Unity Tower, formerly known as the  Skeletor () is a 102.5 metre high-rise building located in Kraków, Poland. Unity Tower is located near the Mogilskie Roundabout (Rondo Mogilskie) and Cracow University of Economics. It is the tallest building in Kraków. The construction work of Unity Centre was completed on 30 September 2020.

History 

Originally, it was intended to become the regional office of the Main Technical Organization (Naczelna Organizacja Techniczna, NOT) and be named the NOT Tower. The construction of the building was started in 1975, but stopped permanently in 1979 because of economic constraints and political unrest which later led to the imposition of martial law in Poland in 1981.

Due to the skeletal appearance of the unfinished building, it was dubbed the Skeletor ().

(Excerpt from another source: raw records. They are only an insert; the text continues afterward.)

import Summits.NavierStokesRegularity.FluidComputer.FluxPassOnFloor
import Summits.NavierStokesRegularity.FluidComputer.SaturationHorizon
import HarnessLib

/-!
# Fluid computer — the CASCADE NECESSITIES of a realised blow-up, assembled (relay + flux face), and the pass-on ledger

HONEST FRAMING (cell `pub-fluidc`, verbatim): *low prior, high value-of-information experiment on Tao's
machine paradigm; NOT a claim that NS blows up.* Theorem side of the cell; nothing here is evidence of blow-up, and
nothing is said about any fixed finite set of levels except where marked FIXED-BAND.

One statement for the cell's paper (OUTLINE §4) collecting, for EVERY maximal smooth finite-energy solution `(u, p)` of
the unforced Navier–Stokes system on `ℝ³ × [0, T)` (`ν > 0`, Leray–Hopf from `u 0`, no smooth extension past `T`), what
the level dictionary proves a cascade MUST do — the words 'hand the step on upward and forward without end' and 'forward,
not uniformly leaky' as theorems — together with the two-line LEDGER a DNS reader needs to compute the pass-on fraction:

* `influx_eq_passOn_add_keep` (FIXED-BAND identity) — with `Φ(q, N, t₁) = ∫_{t₀}^{t₁} Π_{q..q+N−1}(u) dτ`:
  `Φ(q, N+1, t₁) = Φ(q+1, N, t₁) + keep_q`, `keep_q = −∫_{t₀}^{t₁} N_q(u)` — what crosses the scale `2^q` into `{q,…,q+N}`
  is what crosses `2^{q+1}` plus what level `q` keeps; the windowed pass-on fraction is `η_flux(q) = Φ(q+1,N,t₁)/Φ(q,N+1,t₁)`.
* `passOn_le_influx_add_stock` (FIXED-BAND) — `Φ(q+1, N, t₁) ≤ Φ(q, N+1, t₁) + ½‖Δ̇_q u(t₀)‖₂²`: a level cannot pass on more
  than it receives plus the stock it held (`keep_q ≥ −½‖Δ̇_q u(t₀)‖₂²`, the backscatter floor of one level) — the CEILING
  `η_flux ≤ 1 + stock/influx` matching the FLOOR `η_flux > η̄` (`η̄ < 2^{-3/2}`) infinitely often of `FluxPassOnFloor`.
* `cascade_necessities` (**THE ASSEMBLED STATEMENT**) — there are absolute `c, κ > 0` such that for every such solution:
  (R) RELAY: for every threshold `0 < b < c` there is a chain of saturated levels `q₀ < q₁ < ⋯ → ∞` at times
  `t₀' < t₁' < ⋯ → T` (`‖Δ̇_{q_n} u(t_n')‖_∞ ≥ b ν 2^{q_n}`; `SaturationHorizon.exists_saturation_chain_tendsto`);
  and for every interior time `t₀ ∈ (0, T)`:
  (C) CEILING: every finite band flux over every window `[t₀, t₁] ⊂ (0,T)` is `≤ 8‖u(0)‖₂²` (`BandFluxCeiling.band_flux_le`);
  (F) FORWARD FLOOR: at infinitely many levels `q` some band `{q,…,q+N−1}` and `t₁ ∈ (t₀,T)` have
  `κν³ ≤ ‖u(0)‖₂ 2^{3q/2} Φ(q,N,t₁)` (`ForwardFluxFloor.forward_flux_floor`);
  (P) PASS-ON: for every `η̄ ≥ 0` with `2√2·η̄ < 1`, at infinitely many `q` some `N, t₁` have `η̄·Φ(q,N+1,t₁) < Φ(q+1,N,t₁)`
  (`FluxPassOnFloor.pass_on_floor`).
  HONEST SIZE NOTE: (F) and (P) are asymptotic in the level and carry `(ν/‖u₀‖₂)³` against (C) — `≈ 3·10⁻⁷` on the cell's
  `ρ = 3` rows: they are read against words, not against certified level-one/two numbers. Necessity only; no sufficiency.

0 sorry; no new definitions, no named facts.

## References

* A. Cheskidov, R. Shvydkoy, Arch. Ration. Mech. Anal. 195 (2010) 159–169, Lemma 3.2. [CheskidovShvydkoy2010]
* T. Tao, J. Amer. Math. Soc. 29 (2016) 601–674. [Tao2016AveragedNS]
-/

noncomputable section

open MeasureTheory Set Function Filter Topology
open scoped ENNReal NNReal RealInnerProductSpace
open Literature.Analysis.FluidPDE Literature.Analysis.FunctionSpaces
open Summit.NavierStokesRegularity.FluidComputer.BlockEnergyIdentity
open Summit.NavierStokesRegularity.FluidComputer.BandFluxCeiling

namespace Summit.NavierStokesRegularity.FluidComputer.CascadeNecessities

/-! ## The pass-on ledger (fixed band) -/

/-- **INFLUX = PASS-ON + KEEP (fixed-band identity).** For every field history `u`, all `t₀, t₁` and all `q, N`: the windowed
flux into `{q,…,q+N}` equals the windowed flux into `{q+1,…,q+N}` plus what level `q` keeps, `−∫_{t₀}^{t₁} N_q(u)` — the
splitting `∑_{k<N+1} f(q+k) = ∑_{k<N} f(q+1+k) + f(q)`. The DNS reader's pass-on fraction is the ratio of the first two
terms. [folklore] -/
theorem influx_eq_passOn_add_keep (u : ℝ → EuclideanSpace ℝ (Fin 3) → EuclideanSpace ℝ (Fin 3)) (t₀ t₁ : ℝ)
    (q N : ℕ) :
    -∑ k ∈ Finset.range (N + 1), (∫ τ in t₀..t₁,
        ∫ x, ⟪blockFn ((q + k : ℕ) : ℤ) (u τ) x, blockFn ((q + k : ℕ) : ℤ) (convect (u τ) (u τ)) x⟫) =
      -∑ k ∈ Finset.range N, (∫ τ in t₀..t₁,
        ∫ x, ⟪blockFn ((q + 1 + k : ℕ) : ℤ) (u τ) x, blockFn ((q + 1 + k : ℕ) : ℤ) (convect (u τ) (u τ)) x⟫) +
      -(∫ τ in t₀..t₁, ∫ x, ⟪blockFn ((q : ℕ) : ℤ) (u τ) x, blockFn ((q : ℕ) : ℤ) (convect (u τ) (u τ)) x⟫) := by
  rw [Finset.sum_range_succ', neg_add]
  congr 1
  · congr 1
    refine Finset.sum_congr rfl fun k _ => ?_
    rw [show q + (k + 1) = q + 1 + k by omega]

/-- **A LEVEL CANNOT PASS ON MORE THAN IT RECEIVES PLUS ITS STOCK (fixed band).** Along every maximal smooth solution
Leray–Hopf from `u 0` (`ν > 0`), for `0 < t₀ ≤ t₁ < T` and all `q, N`:
`Φ(q+1, N, t₁) ≤ Φ(q, N+1, t₁) + ½‖Δ̇_q u(t₀)‖₂²` — the backscatter floor of the single level `q`
(`keep_q = ½(‖Δ̇_q u(t₁)‖₂² − ‖Δ̇_q u(t₀)‖₂²) + ν∫S_q ≥ −½‖Δ̇_q u(t₀)‖₂²`). With `FluxPassOnFloor.pass_on_floor` this brackets the
windowed pass-on fraction: `η̄ < η_flux(q) ≤ 1 + ‖Δ̇_q u(t₀)‖₂²/(2Φ(q,N+1,t₁))` infinitely often, the stock of a high level at
an interior time being `≤ 4^{-q} F(u(t₀))`. [cite: CheskidovShvydkoy2010, Lemma 3.2 (proof, (8))] -/
theorem passOn_le_influx_add_stock {ν T : ℝ} (hν : 0 < ν) (hT : 0 < T)
    {u : ℝ → EuclideanSpace ℝ (Fin 3) → EuclideanSpace ℝ (Fin 3)} {p : ℝ → EuclideanSpace ℝ (Fin 3) → ℝ}
    (hmax : IsMaximalSmoothSolution ν 0 u p T) (hLH : IsLerayHopfOn T ν 0 (u 0) u)
    {t₀ t₁ : ℝ} (ht₀ : 0 < t₀) (h01 : t₀ ≤ t₁) (ht₁ : t₁ < T) (q N : ℕ) :
    -∑ k ∈ Finset.range N, (∫ τ in t₀..t₁,
        ∫ x, ⟪blockFn ((q + 1 + k : ℕ) : ℤ) (u τ) x, blockFn ((q + 1 + k : ℕ) : ℤ) (convect (u τ) (u τ)) x⟫) ≤
      -∑ k ∈ Finset.range (N + 1), (∫ τ in t₀..t₁,
        ∫ x, ⟪blockFn ((q + k : ℕ) : ℤ) (u τ) x, blockFn ((q + k : ℕ) : ℤ) (convect (u τ) (u τ)) x⟫) +
      (blockL2 (u t₀) ((q : ℕ) : ℤ) ^ 2).toReal / 2 := by
  rw [influx_eq_passOn_add_keep u t₀ t₁ q N]
  obtain ⟨h1, -⟩ := neg_integral_transfer_ge hν hT hmax hLH ht₀ h01 ht₁ ((q : ℕ) : ℤ)
  have hS0 : 0 ≤ ∫ τ in t₀..t₁, (∑ i, ∫ x, ‖fderiv ℝ (blockFn ((q : ℕ) : ℤ) (u τ)) x
      (stdOrthonormalBasis ℝ (EuclideanSpace ℝ (Fin 3)) i)‖ ^ 2) :=
    intervalIntegral.integral_nonneg h01 fun τ _ =>
      Finset.sum_nonneg fun i _ => integral_nonneg fun x => by positivity
  nlinarith [mul_nonneg hν.le hS0]

/-! ## The assembled statement -/

/-- **THE CASCADE NECESSITIES OF A REALISED BLOW-UP (relay + flux face, assembled).** There are absolute constants
`c > 0` (Cheskidov–Shvydkoy's saturation threshold scale) and `κ > 0` (the forward-flux constant) such that for every
`ν > 0`, `T > 0` and every maximal smooth solution `(u, p)` of the unforced Navier–Stokes system on `ℝ³ × [0, T)` which is
Leray–Hopf from `u 0`:
(R) RELAY — for every `0 < b < c` there are levels `q₀ < q₁ < ⋯ → ∞` and times `0 < t₀' < t₁' < ⋯ → T` with level `q_n`
saturated at time `t_n'` (`b ν 2^{q_n} ≤ ‖Δ̇_{q_n} u(t_n')‖_∞`): the step is handed on UPWARD AND FORWARD WITHOUT END, converging
on the blow-up time; and for every interior time `t₀ ∈ (0, T)`:
(C) CEILING — for all `t₁ ∈ [t₀, T)` and every finite band `B`, `∫_{t₀}^{t₁} Π_B(u) dτ ≤ 8‖u(0)‖₂²`;
(F) FORWARD FLOOR — at infinitely many levels `q` some `N`, `t₁ ∈ (t₀, T)` have `κν³ ≤ ‖u(0)‖₂ · 2^q√(2^q) · Φ(q, N, t₁)`;
(P) PASS-ON — for every `η̄ ≥ 0` with `2√2 · η̄ < 1`, at infinitely many `q` some `N`, `t₁ ∈ (t₀, T)` have
`η̄ · Φ(q, N+1, t₁) < Φ(q+1, N, t₁)`.
Assembly of `SaturationHorizon.exists_saturation_chain_tendsto`, `BandFluxCeiling.band_flux_le`,
`ForwardFluxFloor.forward_flux_floor`, `FluxPassOnFloor.pass_on_floor`. HONEST SIZE NOTE: (F)/(P) are asymptotic in the
level and carry `(ν/‖u₀‖₂)³` against (C). Necessity only; nothing about sufficiency. [cite: CheskidovShvydkoy2010, Lemma 3.2 (proof, (8))] -/
theorem cascade_necessities :
    ∃ (c κ : ℝ), 0 < c ∧ 0 < κ ∧ ∀ (ν T : ℝ), 0 < ν → 0 < T →
      ∀ (u : ℝ → EuclideanSpace ℝ (Fin 3) → EuclideanSpace ℝ (Fin 3)) (p : ℝ → EuclideanSpace ℝ (Fin 3) → ℝ),
      IsMaximalSmoothSolution ν 0 u p T → IsLerayHopfOn T ν 0 (u 0) u →
      (∀ b : ℝ, 0 < b → b < c →
        ∃ (q : ℕ → ℕ) (t : ℕ → ℝ), StrictMono q ∧ StrictMono t ∧ (∀ n, 0 < t n ∧ t n < T) ∧
          (∀ n, IsSaturatedLevel b ν (u (t n)) (q n)) ∧ Tendsto t atTop (𝓝 T) ∧ Tendsto q atTop atTop) ∧
      ∀ t₀ ∈ Ioo 0 T,
        (∀ t₁ ∈ Ico t₀ T, ∀ B : Finset ℤ,
          -∑ j ∈ B, (∫ τ in t₀..t₁, ∫ x, ⟪blockFn j (u τ) x, blockFn j (convect (u τ) (u τ)) x⟫) ≤
            8 * (eLpNorm (u 0) 2 volume).toReal ^ 2) ∧
        (∃ᶠ q : ℕ in atTop, ∃ (N : ℕ) (t₁ : ℝ), t₁ ∈ Ioo t₀ T ∧
          κ * ν ^ 3 ≤ (eLpNorm (u 0) 2 volume).toReal * ((2 : ℝ) ^ q * Real.sqrt ((2 : ℝ) ^ q)) *
            -∑ k ∈ Finset.range N, (∫ τ in t₀..t₁,
              ∫ x, ⟪blockFn ((q + k : ℕ) : ℤ) (u τ) x, blockFn ((q + k : ℕ) : ℤ) (convect (u τ) (u τ)) x⟫)) ∧
        (∀ η : ℝ, 0 ≤ η → 2 * Real.sqrt 2 * η < 1 →
          ∃ᶠ q : ℕ in atTop, ∃ (N : ℕ) (t₁ : ℝ), t₁ ∈ Ioo t₀ T ∧
            η * -∑ k ∈ Finset.range (N + 1), (∫ τ in t₀..t₁,
                ∫ x, ⟪blockFn ((q + k : ℕ) : ℤ) (u τ) x, blockFn ((q + k : ℕ) : ℤ) (convect (u τ) (u τ)) x⟫) <
              -∑ k ∈ Finset.range N, (∫ τ in t₀..t₁,
                ∫ x, ⟪blockFn ((q + 1 + k : ℕ) : ℤ) (u τ) x,
                  blockFn ((q + 1 + k : ℕ) : ℤ) (convect (u τ) (u τ)) x⟫)) := by
  obtain ⟨c, hc, HR⟩ := SaturationHorizon.exists_saturation_chain_tendsto
  obtain ⟨κ, hκ, HF⟩ := ForwardFluxFloor.forward_flux_floor
  refine ⟨c, κ, hc, hκ, fun ν T hν hT u p hmax hLH => ⟨HR ν T hν hT u p hmax hLH, fun t₀ ht₀ => ⟨?_, ?_, ?_⟩⟩⟩
  · exact fun t₁ ht₁ B => band_flux_le hν hT hmax hLH ht₀.1 ht₁.1 ht₁.2 B
  · exact HF ν T hν hT u p hmax hLH t₀ ht₀
  · exact fun η hη0 hη => FluxPassOnFloor.pass_on_floor hν hT hmax hLH ht₀ hη0 hη

end Summit.NavierStokesRegularity.FluidComputer.CascadeNecessities

end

Investors expressed interest in renovating the building in the past, but they were discouraged by the complicated legal status of the land on which it stood and the high cost of its demolition or adaptation. In 2007, a new plan for the building was put forward, which postulated to increase its height from 92 to as high as 130 meters. German architect Hans Kollhoff was invited to take part in the reconstruction of the building, which was supposed to be completed by the time of UEFA Euro 2012 in Poland and Ukraine. However, the project was rejected by the Provincial Conservation Council on the grounds that the new building was located within a historical urban landscape.

The building was partially owned by TreiMorfa Project. The long debate about its possible future use based on brand new plans was cut short by the courts in December 2011 because of legal improprieties by its new design team.

Austrian engineering company Strabag was given the commission to rebuild. The building's floors were removed and replaced, but the steel frame retained and reused. The exterior architecture was inspired by the Art Deco architecture of the 1920s and 30s. The use of grey stone and the architecture was partially inspired by the Maccabees Building.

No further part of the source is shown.